Return every line of the records that includes the string "certified".
────────────────────
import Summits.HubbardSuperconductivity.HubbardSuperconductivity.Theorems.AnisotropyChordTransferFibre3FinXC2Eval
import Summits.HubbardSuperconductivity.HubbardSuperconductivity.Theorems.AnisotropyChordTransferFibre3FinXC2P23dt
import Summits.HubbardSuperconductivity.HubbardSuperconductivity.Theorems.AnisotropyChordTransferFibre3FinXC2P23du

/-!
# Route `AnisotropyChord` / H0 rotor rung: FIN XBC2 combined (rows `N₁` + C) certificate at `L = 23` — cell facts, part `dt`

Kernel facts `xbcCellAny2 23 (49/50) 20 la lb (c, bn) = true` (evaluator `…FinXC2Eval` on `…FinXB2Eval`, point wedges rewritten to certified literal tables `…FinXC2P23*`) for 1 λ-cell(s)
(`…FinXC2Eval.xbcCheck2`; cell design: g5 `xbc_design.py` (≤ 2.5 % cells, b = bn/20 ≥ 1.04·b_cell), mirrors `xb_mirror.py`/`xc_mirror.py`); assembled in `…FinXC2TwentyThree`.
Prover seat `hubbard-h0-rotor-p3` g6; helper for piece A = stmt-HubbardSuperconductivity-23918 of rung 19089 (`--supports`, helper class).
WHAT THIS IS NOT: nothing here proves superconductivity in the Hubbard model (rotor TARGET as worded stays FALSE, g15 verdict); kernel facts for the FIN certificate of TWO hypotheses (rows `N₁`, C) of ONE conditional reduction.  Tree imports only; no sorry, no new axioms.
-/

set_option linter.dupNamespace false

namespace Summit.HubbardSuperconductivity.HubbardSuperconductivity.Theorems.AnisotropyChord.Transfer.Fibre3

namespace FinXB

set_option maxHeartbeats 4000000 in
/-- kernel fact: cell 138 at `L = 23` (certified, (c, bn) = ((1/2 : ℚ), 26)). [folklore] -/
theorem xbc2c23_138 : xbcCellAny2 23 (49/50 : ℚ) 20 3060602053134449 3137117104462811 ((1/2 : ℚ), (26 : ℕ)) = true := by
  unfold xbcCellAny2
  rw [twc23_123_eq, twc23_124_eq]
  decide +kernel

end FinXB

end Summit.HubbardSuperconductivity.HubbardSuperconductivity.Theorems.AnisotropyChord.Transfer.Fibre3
────────────────────
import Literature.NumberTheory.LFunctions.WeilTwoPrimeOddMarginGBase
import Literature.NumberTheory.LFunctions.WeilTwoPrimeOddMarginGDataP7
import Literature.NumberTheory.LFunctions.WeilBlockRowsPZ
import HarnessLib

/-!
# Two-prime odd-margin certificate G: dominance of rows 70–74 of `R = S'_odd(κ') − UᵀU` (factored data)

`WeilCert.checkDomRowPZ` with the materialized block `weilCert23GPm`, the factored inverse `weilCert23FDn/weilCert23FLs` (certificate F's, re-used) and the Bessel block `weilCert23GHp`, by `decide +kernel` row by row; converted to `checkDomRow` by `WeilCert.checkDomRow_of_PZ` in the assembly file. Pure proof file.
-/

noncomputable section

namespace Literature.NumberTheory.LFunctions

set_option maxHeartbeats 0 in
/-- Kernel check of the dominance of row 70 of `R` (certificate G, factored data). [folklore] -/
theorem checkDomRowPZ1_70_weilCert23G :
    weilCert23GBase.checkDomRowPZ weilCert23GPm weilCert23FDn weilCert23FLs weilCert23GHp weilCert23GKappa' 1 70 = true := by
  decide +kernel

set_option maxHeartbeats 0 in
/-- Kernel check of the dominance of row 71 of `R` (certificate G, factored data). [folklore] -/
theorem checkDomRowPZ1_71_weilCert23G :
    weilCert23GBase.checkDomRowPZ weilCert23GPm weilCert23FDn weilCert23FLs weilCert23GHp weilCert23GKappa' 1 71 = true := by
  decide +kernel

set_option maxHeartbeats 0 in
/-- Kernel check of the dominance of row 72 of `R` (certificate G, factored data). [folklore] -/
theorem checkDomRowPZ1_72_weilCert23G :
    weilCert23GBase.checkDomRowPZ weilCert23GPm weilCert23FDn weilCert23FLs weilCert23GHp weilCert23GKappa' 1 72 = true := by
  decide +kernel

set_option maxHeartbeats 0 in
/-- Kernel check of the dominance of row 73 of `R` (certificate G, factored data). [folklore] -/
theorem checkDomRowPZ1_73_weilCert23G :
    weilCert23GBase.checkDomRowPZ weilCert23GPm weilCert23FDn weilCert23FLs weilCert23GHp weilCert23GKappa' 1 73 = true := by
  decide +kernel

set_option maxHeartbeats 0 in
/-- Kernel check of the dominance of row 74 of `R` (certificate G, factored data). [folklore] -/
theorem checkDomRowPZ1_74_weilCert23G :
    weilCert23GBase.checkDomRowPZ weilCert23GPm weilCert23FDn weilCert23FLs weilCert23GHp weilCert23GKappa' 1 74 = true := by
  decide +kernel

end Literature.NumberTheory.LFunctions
────────────────────
**Exercise solution:**
Kernel facts `xbcCellAny2 23 (49/50) 20 la lb (c, bn) = true` (evaluator `…FinXC2Eval` on `…FinXB2Eval`, point wedges rewritten to certified literal tables `…FinXC2P23*`) for 1 λ-cell(s)
/-- kernel fact: cell 138 at `L = 23` (certified, (c, bn) = ((1/2 : ℚ), 26)). [folklore] -/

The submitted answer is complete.